## What you have to do
From the entries below, return only the lines starting at the one that contains "open B9Thm37CutoffDivTerms (mem_QT_of_cutMulY_ne_zero)" and ending at the one that contains "For a classical", exactly as they stand.

*** Data for this task ***

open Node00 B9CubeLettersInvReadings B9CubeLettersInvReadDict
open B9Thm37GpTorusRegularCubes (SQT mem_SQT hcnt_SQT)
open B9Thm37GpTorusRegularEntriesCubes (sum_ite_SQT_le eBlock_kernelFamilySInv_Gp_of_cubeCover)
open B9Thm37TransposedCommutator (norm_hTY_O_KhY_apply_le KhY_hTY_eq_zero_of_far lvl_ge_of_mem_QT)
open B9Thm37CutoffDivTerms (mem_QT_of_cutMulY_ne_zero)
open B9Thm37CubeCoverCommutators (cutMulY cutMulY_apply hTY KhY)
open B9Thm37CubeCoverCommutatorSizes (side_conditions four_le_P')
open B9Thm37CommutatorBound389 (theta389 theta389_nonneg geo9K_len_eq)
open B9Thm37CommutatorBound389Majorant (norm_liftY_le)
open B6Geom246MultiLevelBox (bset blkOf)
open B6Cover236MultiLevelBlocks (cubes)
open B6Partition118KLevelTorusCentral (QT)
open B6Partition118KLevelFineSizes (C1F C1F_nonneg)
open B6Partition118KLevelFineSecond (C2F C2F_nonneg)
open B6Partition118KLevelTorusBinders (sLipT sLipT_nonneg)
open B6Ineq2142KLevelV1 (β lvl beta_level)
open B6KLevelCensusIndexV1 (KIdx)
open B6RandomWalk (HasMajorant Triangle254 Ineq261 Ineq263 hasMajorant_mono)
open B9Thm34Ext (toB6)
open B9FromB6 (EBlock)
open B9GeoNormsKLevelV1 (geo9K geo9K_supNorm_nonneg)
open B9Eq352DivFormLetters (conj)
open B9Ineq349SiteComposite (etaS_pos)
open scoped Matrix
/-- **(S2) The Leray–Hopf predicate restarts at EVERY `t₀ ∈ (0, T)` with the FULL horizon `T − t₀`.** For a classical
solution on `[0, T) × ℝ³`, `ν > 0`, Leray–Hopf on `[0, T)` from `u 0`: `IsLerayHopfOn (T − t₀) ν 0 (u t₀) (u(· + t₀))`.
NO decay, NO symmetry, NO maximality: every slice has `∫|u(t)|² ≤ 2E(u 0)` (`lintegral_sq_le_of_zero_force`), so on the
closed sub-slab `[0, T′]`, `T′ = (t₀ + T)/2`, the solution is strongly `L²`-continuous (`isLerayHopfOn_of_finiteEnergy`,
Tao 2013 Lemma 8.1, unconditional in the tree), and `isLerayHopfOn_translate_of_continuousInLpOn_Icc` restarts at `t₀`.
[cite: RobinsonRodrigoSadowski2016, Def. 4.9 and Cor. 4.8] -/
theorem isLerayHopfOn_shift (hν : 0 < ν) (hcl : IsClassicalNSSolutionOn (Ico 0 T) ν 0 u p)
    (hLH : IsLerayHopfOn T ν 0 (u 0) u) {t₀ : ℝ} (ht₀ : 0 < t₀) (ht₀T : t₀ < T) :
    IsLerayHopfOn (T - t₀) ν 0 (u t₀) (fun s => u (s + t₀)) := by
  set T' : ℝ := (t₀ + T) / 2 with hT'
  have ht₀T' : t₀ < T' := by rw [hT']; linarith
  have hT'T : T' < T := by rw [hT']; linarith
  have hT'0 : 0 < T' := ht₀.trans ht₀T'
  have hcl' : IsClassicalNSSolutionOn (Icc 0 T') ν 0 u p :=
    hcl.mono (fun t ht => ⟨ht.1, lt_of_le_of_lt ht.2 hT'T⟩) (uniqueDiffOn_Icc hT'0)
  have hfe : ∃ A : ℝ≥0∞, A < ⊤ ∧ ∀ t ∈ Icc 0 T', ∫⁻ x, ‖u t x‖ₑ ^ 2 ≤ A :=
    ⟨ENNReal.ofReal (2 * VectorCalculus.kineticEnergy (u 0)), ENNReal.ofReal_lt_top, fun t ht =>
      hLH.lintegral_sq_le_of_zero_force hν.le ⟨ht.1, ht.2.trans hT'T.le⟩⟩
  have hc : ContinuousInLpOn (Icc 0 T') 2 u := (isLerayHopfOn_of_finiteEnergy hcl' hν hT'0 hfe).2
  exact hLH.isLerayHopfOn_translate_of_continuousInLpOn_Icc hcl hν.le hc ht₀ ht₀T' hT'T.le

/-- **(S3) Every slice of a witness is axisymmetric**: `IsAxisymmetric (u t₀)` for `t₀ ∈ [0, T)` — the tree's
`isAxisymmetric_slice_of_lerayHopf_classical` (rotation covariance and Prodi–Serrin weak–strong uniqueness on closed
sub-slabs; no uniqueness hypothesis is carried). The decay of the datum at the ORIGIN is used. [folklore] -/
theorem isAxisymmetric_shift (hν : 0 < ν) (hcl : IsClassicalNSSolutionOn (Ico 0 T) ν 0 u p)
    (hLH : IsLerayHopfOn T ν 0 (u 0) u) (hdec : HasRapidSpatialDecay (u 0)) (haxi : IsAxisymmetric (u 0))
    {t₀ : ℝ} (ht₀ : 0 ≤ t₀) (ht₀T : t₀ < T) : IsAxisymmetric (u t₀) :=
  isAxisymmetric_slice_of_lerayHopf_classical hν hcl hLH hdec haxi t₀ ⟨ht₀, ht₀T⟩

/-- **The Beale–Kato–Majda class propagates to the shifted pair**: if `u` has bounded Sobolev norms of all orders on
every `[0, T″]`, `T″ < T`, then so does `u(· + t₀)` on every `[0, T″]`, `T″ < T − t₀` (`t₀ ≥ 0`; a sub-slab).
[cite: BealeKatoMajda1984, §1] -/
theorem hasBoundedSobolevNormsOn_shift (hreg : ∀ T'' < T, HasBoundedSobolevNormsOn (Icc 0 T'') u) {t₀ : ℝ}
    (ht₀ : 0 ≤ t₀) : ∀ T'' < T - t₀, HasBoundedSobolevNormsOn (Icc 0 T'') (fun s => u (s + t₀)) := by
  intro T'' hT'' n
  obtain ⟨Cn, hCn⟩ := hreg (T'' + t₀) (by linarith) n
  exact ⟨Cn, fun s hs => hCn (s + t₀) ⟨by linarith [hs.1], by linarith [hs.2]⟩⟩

***

## Answer to this problem
open B9Thm37CutoffDivTerms (mem_QT_of_cutMulY_ne_zero)
open B9Thm37CubeCoverCommutators (cutMulY cutMulY_apply hTY KhY)
open B9Thm37CubeCoverCommutatorSizes (side_conditions four_le_P')
open B9Thm37CommutatorBound389 (theta389 theta389_nonneg geo9K_len_eq)
open B9Thm37CommutatorBound389Majorant (norm_liftY_le)
open B6Geom246MultiLevelBox (bset blkOf)
open B6Cover236MultiLevelBlocks (cubes)
open B6Partition118KLevelTorusCentral (QT)
open B6Partition118KLevelFineSizes (C1F C1F_nonneg)
open B6Partition118KLevelFineSecond (C2F C2F_nonneg)
open B6Partition118KLevelTorusBinders (sLipT sLipT_nonneg)
open B6Ineq2142KLevelV1 (β lvl beta_level)
open B6KLevelCensusIndexV1 (KIdx)
open B6RandomWalk (HasMajorant Triangle254 Ineq261 Ineq263 hasMajorant_mono)
open B9Thm34Ext (toB6)
open B9FromB6 (EBlock)
open B9GeoNormsKLevelV1 (geo9K geo9K_supNorm_nonneg)
open B9Eq352DivFormLetters (conj)
open B9Ineq349SiteComposite (etaS_pos)
open scoped Matrix
/-- **(S2) The Leray–Hopf predicate restarts at EVERY `t₀ ∈ (0, T)` with the FULL horizon `T − t₀`.** For a classical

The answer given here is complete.